SOURCE INFORMATION:
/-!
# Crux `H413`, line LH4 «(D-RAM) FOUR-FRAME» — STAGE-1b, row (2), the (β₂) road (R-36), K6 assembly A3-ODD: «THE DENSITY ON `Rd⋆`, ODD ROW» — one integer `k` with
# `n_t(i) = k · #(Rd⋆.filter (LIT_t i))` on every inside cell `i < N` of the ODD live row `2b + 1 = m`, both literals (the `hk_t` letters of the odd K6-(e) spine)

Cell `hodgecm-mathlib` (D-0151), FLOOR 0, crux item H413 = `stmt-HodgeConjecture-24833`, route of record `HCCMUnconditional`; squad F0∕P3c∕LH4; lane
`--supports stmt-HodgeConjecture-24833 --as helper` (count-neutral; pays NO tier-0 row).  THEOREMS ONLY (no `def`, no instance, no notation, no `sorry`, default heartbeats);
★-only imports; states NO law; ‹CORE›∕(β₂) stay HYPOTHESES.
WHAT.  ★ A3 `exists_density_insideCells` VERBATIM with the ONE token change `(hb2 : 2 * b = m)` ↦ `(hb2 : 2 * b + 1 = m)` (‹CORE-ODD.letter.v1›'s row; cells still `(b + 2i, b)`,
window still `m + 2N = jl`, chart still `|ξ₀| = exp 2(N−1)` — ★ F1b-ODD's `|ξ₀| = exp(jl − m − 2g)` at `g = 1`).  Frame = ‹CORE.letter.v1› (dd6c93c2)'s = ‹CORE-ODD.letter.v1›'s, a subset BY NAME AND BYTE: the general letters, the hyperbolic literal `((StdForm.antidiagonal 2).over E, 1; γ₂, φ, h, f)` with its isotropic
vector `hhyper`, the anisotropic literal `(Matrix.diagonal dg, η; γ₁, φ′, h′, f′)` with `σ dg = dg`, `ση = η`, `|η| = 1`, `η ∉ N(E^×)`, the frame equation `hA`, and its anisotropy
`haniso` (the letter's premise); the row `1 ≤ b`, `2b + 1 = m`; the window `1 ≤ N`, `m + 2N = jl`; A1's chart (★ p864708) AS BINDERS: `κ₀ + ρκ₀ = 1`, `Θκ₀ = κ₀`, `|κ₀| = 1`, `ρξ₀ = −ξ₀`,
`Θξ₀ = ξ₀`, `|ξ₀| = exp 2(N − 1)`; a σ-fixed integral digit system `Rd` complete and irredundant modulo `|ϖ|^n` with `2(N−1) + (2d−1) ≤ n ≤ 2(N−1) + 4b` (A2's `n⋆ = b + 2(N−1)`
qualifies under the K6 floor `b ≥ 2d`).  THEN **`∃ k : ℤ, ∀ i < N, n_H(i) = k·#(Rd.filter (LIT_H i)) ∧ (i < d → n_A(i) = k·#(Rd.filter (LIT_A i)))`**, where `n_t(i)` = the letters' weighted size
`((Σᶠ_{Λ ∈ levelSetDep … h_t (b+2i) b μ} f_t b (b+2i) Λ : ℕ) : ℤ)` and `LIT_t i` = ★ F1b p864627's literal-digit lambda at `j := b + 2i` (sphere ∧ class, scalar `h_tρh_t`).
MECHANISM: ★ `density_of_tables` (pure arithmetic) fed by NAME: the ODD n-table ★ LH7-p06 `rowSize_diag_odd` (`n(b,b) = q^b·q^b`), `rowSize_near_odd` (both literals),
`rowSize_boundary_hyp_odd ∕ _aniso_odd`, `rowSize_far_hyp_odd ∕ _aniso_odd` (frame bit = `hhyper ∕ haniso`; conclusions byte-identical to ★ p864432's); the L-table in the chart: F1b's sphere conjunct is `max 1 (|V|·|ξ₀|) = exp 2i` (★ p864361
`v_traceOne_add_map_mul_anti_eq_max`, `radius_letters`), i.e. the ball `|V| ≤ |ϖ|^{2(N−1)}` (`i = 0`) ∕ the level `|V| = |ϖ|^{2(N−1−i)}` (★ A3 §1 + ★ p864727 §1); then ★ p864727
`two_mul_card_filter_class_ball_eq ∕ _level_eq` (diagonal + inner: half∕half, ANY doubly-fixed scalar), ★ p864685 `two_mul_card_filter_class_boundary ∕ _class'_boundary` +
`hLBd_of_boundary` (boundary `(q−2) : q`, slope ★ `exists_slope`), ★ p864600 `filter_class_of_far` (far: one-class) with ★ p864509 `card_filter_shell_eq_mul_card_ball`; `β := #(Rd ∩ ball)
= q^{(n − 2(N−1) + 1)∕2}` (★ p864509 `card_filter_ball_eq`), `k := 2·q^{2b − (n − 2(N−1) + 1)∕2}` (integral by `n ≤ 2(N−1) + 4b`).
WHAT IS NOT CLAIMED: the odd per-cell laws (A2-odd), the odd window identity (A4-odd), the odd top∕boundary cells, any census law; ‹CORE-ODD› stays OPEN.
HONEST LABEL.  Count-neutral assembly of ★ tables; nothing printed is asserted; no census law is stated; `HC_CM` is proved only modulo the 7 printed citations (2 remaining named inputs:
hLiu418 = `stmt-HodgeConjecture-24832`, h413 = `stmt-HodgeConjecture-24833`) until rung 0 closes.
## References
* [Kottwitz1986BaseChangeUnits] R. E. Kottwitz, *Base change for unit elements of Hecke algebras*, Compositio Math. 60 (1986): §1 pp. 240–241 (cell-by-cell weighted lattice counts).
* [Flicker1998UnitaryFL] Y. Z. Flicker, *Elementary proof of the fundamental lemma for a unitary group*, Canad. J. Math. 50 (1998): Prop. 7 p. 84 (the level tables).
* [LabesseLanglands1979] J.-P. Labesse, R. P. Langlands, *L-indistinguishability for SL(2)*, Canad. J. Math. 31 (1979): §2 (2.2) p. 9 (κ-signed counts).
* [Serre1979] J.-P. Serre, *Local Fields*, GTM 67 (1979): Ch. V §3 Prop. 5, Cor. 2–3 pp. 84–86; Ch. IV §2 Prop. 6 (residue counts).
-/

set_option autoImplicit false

PROBLEM: Each line of the material should be duplicated exactly, please.

SOLUTION TO THIS TASK:
/-!
# Crux `H413`, line LH4 «(D-RAM) FOUR-FRAME» — STAGE-1b, row (2), the (β₂) road (R-36), K6 assembly A3-ODD: «THE DENSITY ON `Rd⋆`, ODD ROW» — one integer `k` with
# `n_t(i) = k · #(Rd⋆.filter (LIT_t i))` on every inside cell `i < N` of the ODD live row `2b + 1 = m`, both literals (the `hk_t` letters of the odd K6-(e) spine)

Cell `hodgecm-mathlib` (D-0151), FLOOR 0, crux item H413 = `stmt-HodgeConjecture-24833`, route of record `HCCMUnconditional`; squad F0∕P3c∕LH4; lane
`--supports stmt-HodgeConjecture-24833 --as helper` (count-neutral; pays NO tier-0 row).  THEOREMS ONLY (no `def`, no instance, no notation, no `sorry`, default heartbeats);
★-only imports; states NO law; ‹CORE›∕(β₂) stay HYPOTHESES.
WHAT.  ★ A3 `exists_density_insideCells` VERBATIM with the ONE token change `(hb2 : 2 * b = m)` ↦ `(hb2 : 2 * b + 1 = m)` (‹CORE-ODD.letter.v1›'s row; cells still `(b + 2i, b)`,
window still `m + 2N = jl`, chart still `|ξ₀| = exp 2(N−1)` — ★ F1b-ODD's `|ξ₀| = exp(jl − m − 2g)` at `g = 1`).  Frame = ‹CORE.letter.v1› (dd6c93c2)'s = ‹CORE-ODD.letter.v1›'s, a subset BY NAME AND BYTE: the general letters, the hyperbolic literal `((StdForm.antidiagonal 2).over E, 1; γ₂, φ, h, f)` with its isotropic
vector `hhyper`, the anisotropic literal `(Matrix.diagonal dg, η; γ₁, φ′, h′, f′)` with `σ dg = dg`, `ση = η`, `|η| = 1`, `η ∉ N(E^×)`, the frame equation `hA`, and its anisotropy
`haniso` (the letter's premise); the row `1 ≤ b`, `2b + 1 = m`; the window `1 ≤ N`, `m + 2N = jl`; A1's chart (★ p864708) AS BINDERS: `κ₀ + ρκ₀ = 1`, `Θκ₀ = κ₀`, `|κ₀| = 1`, `ρξ₀ = −ξ₀`,
`Θξ₀ = ξ₀`, `|ξ₀| = exp 2(N − 1)`; a σ-fixed integral digit system `Rd` complete and irredundant modulo `|ϖ|^n` with `2(N−1) + (2d−1) ≤ n ≤ 2(N−1) + 4b` (A2's `n⋆ = b + 2(N−1)`
qualifies under the K6 floor `b ≥ 2d`).  THEN **`∃ k : ℤ, ∀ i < N, n_H(i) = k·#(Rd.filter (LIT_H i)) ∧ (i < d → n_A(i) = k·#(Rd.filter (LIT_A i)))`**, where `n_t(i)` = the letters' weighted size
`((Σᶠ_{Λ ∈ levelSetDep … h_t (b+2i) b μ} f_t b (b+2i) Λ : ℕ) : ℤ)` and `LIT_t i` = ★ F1b p864627's literal-digit lambda at `j := b + 2i` (sphere ∧ class, scalar `h_tρh_t`).
MECHANISM: ★ `density_of_tables` (pure arithmetic) fed by NAME: the ODD n-table ★ LH7-p06 `rowSize_diag_odd` (`n(b,b) = q^b·q^b`), `rowSize_near_odd` (both literals),
`rowSize_boundary_hyp_odd ∕ _aniso_odd`, `rowSize_far_hyp_odd ∕ _aniso_odd` (frame bit = `hhyper ∕ haniso`; conclusions byte-identical to ★ p864432's); the L-table in the chart: F1b's sphere conjunct is `max 1 (|V|·|ξ₀|) = exp 2i` (★ p864361
`v_traceOne_add_map_mul_anti_eq_max`, `radius_letters`), i.e. the ball `|V| ≤ |ϖ|^{2(N−1)}` (`i = 0`) ∕ the level `|V| = |ϖ|^{2(N−1−i)}` (★ A3 §1 + ★ p864727 §1); then ★ p864727
`two_mul_card_filter_class_ball_eq ∕ _level_eq` (diagonal + inner: half∕half, ANY doubly-fixed scalar), ★ p864685 `two_mul_card_filter_class_boundary ∕ _class'_boundary` +
`hLBd_of_boundary` (boundary `(q−2) : q`, slope ★ `exists_slope`), ★ p864600 `filter_class_of_far` (far: one-class) with ★ p864509 `card_filter_shell_eq_mul_card_ball`; `β := #(Rd ∩ ball)
= q^{(n − 2(N−1) + 1)∕2}` (★ p864509 `card_filter_ball_eq`), `k := 2·q^{2b − (n − 2(N−1) + 1)∕2}` (integral by `n ≤ 2(N−1) + 4b`).
WHAT IS NOT CLAIMED: the odd per-cell laws (A2-odd), the odd window identity (A4-odd), the odd top∕boundary cells, any census law; ‹CORE-ODD› stays OPEN.
HONEST LABEL.  Count-neutral assembly of ★ tables; nothing printed is asserted; no census law is stated; `HC_CM` is proved only modulo the 7 printed citations (2 remaining named inputs:
hLiu418 = `stmt-HodgeConjecture-24832`, h413 = `stmt-HodgeConjecture-24833`) until rung 0 closes.
## References
* [Kottwitz1986BaseChangeUnits] R. E. Kottwitz, *Base change for unit elements of Hecke algebras*, Compositio Math. 60 (1986): §1 pp. 240–241 (cell-by-cell weighted lattice counts).
* [Flicker1998UnitaryFL] Y. Z. Flicker, *Elementary proof of the fundamental lemma for a unitary group*, Canad. J. Math. 50 (1998): Prop. 7 p. 84 (the level tables).
* [LabesseLanglands1979] J.-P. Labesse, R. P. Langlands, *L-indistinguishability for SL(2)*, Canad. J. Math. 31 (1979): §2 (2.2) p. 9 (κ-signed counts).
* [Serre1979] J.-P. Serre, *Local Fields*, GTM 67 (1979): Ch. V §3 Prop. 5, Cor. 2–3 pp. 84–86; Ch. IV §2 Prop. 6 (residue counts).
-/

set_option autoImplicit false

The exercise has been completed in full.